Start of Block
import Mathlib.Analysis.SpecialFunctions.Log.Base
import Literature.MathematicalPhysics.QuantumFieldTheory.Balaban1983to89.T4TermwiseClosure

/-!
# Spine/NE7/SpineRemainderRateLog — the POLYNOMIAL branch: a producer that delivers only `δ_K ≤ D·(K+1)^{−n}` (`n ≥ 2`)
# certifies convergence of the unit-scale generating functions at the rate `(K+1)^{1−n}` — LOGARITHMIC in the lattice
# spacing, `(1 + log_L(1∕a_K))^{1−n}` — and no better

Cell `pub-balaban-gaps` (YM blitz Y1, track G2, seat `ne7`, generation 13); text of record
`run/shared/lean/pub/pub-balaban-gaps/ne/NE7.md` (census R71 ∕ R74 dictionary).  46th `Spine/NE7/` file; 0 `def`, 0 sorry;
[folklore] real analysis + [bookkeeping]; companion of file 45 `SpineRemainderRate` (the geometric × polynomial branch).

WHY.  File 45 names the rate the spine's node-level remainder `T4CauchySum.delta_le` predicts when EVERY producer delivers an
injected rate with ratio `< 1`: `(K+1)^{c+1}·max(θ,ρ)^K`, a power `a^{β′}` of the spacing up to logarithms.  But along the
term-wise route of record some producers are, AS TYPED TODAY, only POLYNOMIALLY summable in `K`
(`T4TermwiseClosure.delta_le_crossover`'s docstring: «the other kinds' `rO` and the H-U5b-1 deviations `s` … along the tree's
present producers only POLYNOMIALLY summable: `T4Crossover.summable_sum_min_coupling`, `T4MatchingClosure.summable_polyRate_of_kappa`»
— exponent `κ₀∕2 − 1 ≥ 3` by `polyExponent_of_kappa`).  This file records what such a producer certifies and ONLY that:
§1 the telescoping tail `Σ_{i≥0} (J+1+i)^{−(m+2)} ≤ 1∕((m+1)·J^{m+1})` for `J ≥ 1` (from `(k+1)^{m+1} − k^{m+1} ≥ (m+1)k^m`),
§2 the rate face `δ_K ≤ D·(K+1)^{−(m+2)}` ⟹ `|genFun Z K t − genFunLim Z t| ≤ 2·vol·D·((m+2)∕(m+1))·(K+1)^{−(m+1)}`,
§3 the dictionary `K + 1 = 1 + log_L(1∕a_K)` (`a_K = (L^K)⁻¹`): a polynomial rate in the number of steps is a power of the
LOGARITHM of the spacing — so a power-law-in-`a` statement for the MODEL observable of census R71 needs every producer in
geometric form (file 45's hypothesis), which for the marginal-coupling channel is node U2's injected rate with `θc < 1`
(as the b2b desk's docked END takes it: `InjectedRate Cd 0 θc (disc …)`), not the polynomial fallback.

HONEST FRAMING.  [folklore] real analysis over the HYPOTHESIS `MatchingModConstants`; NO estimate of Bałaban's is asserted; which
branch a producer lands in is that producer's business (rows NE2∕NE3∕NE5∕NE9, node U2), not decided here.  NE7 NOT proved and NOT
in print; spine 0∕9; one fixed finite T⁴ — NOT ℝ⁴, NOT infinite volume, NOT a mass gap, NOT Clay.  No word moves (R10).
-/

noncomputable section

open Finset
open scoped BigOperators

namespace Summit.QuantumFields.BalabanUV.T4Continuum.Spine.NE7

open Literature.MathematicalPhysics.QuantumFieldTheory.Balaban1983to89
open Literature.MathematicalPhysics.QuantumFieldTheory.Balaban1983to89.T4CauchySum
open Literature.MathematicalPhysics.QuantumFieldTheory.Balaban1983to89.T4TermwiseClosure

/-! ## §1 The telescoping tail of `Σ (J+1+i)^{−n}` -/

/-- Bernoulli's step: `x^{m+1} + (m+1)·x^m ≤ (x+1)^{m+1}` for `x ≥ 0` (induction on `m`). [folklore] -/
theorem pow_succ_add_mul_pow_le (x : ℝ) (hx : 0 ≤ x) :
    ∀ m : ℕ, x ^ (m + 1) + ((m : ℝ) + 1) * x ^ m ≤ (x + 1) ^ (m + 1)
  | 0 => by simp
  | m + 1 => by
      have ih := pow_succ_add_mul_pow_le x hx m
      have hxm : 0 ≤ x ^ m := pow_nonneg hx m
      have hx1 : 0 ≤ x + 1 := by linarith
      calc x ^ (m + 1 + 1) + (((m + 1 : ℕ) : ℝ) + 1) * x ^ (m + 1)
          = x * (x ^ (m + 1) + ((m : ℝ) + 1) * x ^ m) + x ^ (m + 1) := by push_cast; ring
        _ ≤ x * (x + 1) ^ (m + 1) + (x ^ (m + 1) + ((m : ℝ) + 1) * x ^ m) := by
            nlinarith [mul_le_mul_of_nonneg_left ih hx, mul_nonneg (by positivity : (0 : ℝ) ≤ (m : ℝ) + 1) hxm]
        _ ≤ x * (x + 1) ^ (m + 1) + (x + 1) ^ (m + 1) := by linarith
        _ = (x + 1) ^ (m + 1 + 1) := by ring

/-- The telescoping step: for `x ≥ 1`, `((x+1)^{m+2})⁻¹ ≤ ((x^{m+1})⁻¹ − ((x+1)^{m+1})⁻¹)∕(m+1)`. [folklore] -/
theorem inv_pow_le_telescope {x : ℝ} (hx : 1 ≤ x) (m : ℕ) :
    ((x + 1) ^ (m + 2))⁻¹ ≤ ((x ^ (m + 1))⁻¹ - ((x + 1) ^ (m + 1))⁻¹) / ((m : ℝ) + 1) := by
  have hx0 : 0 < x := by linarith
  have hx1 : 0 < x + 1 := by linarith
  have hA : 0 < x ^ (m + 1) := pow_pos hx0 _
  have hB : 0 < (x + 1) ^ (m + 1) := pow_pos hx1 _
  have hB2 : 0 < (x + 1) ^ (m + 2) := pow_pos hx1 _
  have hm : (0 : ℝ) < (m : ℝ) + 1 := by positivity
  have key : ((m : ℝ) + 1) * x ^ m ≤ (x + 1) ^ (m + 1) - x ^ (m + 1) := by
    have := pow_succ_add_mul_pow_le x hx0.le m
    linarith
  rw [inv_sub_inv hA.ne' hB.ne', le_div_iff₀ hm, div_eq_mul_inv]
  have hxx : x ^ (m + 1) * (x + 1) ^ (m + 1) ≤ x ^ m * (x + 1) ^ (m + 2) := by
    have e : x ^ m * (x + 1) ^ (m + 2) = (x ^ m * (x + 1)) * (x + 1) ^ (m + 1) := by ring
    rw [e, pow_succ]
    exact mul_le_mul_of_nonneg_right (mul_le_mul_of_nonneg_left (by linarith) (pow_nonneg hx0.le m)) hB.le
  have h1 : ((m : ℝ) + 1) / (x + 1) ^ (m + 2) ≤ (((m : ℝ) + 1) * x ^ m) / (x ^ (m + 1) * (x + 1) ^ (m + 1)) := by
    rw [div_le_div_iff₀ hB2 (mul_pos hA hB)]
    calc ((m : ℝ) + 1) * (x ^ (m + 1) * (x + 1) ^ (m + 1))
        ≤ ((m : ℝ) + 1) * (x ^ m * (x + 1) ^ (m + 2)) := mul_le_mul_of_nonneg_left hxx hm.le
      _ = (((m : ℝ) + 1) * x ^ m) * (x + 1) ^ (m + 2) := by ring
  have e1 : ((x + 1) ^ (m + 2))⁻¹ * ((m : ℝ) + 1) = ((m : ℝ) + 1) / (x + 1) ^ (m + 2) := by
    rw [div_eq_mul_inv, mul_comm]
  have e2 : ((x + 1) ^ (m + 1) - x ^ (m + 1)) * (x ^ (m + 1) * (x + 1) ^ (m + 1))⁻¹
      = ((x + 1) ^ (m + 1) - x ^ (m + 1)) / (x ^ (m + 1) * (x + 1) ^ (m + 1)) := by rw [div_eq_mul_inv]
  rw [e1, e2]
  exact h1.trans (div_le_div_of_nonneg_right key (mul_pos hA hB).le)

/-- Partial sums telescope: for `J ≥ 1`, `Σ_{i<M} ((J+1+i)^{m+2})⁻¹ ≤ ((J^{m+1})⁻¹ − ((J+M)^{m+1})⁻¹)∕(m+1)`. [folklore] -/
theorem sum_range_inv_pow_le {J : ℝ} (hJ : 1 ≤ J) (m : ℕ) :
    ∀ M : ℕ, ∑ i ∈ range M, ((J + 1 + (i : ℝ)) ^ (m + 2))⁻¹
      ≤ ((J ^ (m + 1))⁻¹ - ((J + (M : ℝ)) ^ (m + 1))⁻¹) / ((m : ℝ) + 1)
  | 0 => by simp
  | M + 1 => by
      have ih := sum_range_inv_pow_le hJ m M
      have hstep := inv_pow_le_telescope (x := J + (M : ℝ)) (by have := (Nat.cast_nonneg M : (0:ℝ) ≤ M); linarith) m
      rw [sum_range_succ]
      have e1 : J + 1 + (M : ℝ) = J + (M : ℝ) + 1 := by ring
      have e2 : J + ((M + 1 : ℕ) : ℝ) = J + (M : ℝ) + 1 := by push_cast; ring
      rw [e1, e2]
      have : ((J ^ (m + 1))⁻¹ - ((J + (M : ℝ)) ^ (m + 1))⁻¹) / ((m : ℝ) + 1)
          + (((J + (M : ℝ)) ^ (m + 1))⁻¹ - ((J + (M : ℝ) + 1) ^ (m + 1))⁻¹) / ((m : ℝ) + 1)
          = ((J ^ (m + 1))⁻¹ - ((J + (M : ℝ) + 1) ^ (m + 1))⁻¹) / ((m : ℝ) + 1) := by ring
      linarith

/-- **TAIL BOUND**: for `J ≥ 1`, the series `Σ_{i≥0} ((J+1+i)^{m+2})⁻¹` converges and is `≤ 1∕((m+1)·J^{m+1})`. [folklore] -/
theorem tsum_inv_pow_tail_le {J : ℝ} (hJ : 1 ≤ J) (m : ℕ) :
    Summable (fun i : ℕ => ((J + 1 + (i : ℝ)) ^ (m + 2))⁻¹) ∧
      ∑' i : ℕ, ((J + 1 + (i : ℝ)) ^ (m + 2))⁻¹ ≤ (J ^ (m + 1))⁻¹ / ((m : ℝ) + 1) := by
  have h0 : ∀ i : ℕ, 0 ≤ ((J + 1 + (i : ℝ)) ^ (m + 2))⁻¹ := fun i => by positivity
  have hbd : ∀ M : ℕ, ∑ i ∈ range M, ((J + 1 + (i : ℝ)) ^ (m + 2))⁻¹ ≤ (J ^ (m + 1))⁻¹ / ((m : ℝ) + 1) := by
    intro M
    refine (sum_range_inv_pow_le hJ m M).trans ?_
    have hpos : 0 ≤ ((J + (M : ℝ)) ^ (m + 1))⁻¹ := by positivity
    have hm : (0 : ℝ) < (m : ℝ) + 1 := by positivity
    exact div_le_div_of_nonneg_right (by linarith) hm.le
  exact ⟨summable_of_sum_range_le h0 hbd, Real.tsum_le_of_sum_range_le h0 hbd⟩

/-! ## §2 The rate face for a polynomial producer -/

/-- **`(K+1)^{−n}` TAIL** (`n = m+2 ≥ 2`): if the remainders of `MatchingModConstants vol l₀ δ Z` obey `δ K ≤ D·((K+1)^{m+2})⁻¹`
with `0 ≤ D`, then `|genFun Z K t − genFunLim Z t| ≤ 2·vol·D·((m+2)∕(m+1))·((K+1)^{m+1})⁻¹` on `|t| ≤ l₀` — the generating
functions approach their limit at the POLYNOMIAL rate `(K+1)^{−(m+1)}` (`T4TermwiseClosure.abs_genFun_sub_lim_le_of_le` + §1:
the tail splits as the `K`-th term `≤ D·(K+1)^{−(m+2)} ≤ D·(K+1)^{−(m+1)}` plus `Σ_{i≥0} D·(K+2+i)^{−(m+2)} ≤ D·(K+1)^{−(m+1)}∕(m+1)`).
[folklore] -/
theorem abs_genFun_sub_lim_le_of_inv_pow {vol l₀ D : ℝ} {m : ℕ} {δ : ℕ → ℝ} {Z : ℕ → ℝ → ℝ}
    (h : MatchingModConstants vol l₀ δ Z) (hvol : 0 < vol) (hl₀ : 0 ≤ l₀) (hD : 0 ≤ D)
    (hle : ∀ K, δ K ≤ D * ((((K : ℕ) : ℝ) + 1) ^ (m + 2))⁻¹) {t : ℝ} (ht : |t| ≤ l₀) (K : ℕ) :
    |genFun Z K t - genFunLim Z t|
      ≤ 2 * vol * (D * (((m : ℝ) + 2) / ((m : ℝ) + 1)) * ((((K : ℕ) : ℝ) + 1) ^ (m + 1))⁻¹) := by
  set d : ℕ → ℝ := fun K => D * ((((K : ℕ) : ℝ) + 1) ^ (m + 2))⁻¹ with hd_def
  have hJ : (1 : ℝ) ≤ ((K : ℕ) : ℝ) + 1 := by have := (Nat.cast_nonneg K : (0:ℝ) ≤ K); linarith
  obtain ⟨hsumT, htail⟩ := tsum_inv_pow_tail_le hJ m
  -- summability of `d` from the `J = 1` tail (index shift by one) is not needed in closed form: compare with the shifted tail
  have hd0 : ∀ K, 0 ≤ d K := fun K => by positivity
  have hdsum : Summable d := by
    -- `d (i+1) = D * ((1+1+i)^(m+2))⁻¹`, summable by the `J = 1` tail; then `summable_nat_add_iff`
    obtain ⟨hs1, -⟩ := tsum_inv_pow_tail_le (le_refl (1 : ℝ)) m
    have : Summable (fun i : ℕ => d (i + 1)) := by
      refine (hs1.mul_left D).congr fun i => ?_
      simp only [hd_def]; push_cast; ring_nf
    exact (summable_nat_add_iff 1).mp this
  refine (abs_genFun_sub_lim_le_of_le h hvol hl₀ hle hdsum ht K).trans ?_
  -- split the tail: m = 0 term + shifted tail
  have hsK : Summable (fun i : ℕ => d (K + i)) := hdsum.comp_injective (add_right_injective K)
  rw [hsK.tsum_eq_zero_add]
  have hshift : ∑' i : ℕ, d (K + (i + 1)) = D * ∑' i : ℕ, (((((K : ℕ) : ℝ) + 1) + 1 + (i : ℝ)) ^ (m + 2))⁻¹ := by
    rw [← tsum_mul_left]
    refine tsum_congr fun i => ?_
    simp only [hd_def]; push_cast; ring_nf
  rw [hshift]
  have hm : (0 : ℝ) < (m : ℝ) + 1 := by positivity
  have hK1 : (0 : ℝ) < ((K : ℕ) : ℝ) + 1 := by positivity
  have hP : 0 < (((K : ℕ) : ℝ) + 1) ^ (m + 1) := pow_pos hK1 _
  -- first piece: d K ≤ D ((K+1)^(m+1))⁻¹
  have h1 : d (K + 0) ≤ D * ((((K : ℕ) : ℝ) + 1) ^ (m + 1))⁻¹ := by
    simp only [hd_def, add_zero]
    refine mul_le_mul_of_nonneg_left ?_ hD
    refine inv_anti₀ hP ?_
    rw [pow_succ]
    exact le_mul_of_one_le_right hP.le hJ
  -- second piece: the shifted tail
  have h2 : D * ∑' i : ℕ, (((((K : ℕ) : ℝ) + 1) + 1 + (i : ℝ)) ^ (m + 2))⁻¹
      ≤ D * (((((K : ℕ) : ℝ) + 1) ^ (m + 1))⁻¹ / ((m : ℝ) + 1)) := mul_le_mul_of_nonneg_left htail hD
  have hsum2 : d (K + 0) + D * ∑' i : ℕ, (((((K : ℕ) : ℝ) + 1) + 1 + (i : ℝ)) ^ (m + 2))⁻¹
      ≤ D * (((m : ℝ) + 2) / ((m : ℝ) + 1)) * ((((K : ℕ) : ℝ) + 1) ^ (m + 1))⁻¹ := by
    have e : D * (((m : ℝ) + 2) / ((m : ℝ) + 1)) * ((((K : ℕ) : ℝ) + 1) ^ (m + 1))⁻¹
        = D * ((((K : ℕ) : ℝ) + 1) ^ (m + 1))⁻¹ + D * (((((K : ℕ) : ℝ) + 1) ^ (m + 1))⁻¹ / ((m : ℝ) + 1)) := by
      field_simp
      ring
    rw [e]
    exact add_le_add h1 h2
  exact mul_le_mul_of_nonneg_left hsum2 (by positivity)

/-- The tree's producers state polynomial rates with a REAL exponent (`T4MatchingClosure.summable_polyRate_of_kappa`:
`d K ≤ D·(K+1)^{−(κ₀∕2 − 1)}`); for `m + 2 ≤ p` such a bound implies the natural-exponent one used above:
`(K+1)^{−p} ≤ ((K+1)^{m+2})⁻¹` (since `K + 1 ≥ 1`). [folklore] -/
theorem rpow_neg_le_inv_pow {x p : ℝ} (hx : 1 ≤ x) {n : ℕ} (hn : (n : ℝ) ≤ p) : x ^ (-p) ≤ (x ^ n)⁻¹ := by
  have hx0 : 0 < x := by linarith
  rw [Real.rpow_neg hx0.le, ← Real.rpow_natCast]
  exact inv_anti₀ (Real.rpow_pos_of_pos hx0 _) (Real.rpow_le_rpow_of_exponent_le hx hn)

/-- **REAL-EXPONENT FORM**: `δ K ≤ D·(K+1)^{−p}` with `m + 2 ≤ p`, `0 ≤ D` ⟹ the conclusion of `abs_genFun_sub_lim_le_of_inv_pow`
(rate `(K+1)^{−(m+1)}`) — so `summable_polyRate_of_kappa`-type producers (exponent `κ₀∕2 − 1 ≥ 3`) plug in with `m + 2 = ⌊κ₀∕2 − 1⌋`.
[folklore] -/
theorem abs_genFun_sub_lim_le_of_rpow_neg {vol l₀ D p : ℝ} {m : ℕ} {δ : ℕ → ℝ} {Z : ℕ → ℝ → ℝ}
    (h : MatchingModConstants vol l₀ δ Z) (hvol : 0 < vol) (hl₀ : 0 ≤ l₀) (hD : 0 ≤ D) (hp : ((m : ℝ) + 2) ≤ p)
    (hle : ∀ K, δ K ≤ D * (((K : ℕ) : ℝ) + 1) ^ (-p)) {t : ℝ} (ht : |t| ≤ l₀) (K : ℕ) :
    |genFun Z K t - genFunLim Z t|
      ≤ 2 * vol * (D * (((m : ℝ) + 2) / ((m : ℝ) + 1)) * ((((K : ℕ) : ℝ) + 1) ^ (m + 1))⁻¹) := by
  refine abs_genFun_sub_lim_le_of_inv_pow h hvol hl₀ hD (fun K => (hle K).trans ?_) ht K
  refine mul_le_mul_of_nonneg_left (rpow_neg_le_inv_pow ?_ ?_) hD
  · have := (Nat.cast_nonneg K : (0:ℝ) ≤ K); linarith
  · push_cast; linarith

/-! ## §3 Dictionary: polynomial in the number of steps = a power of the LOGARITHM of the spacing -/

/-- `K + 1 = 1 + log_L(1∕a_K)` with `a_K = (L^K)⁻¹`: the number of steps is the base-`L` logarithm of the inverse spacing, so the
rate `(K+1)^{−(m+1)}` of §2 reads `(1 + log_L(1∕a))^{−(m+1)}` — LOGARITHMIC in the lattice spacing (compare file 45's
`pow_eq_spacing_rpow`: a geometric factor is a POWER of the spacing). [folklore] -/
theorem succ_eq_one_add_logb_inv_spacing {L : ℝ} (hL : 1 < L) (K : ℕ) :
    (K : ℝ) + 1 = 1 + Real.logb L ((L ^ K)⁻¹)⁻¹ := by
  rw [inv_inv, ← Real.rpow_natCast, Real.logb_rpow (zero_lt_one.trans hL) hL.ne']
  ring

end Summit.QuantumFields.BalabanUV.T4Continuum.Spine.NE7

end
End of Block
# [Problem to work on]
In the records above, find each line with the string "MathematicalPhysics" and list it.

# [Task solution]
import Literature.MathematicalPhysics.QuantumFieldTheory.Balaban1983to89.T4TermwiseClosure
open Literature.MathematicalPhysics.QuantumFieldTheory.Balaban1983to89
open Literature.MathematicalPhysics.QuantumFieldTheory.Balaban1983to89.T4CauchySum
open Literature.MathematicalPhysics.QuantumFieldTheory.Balaban1983to89.T4TermwiseClosure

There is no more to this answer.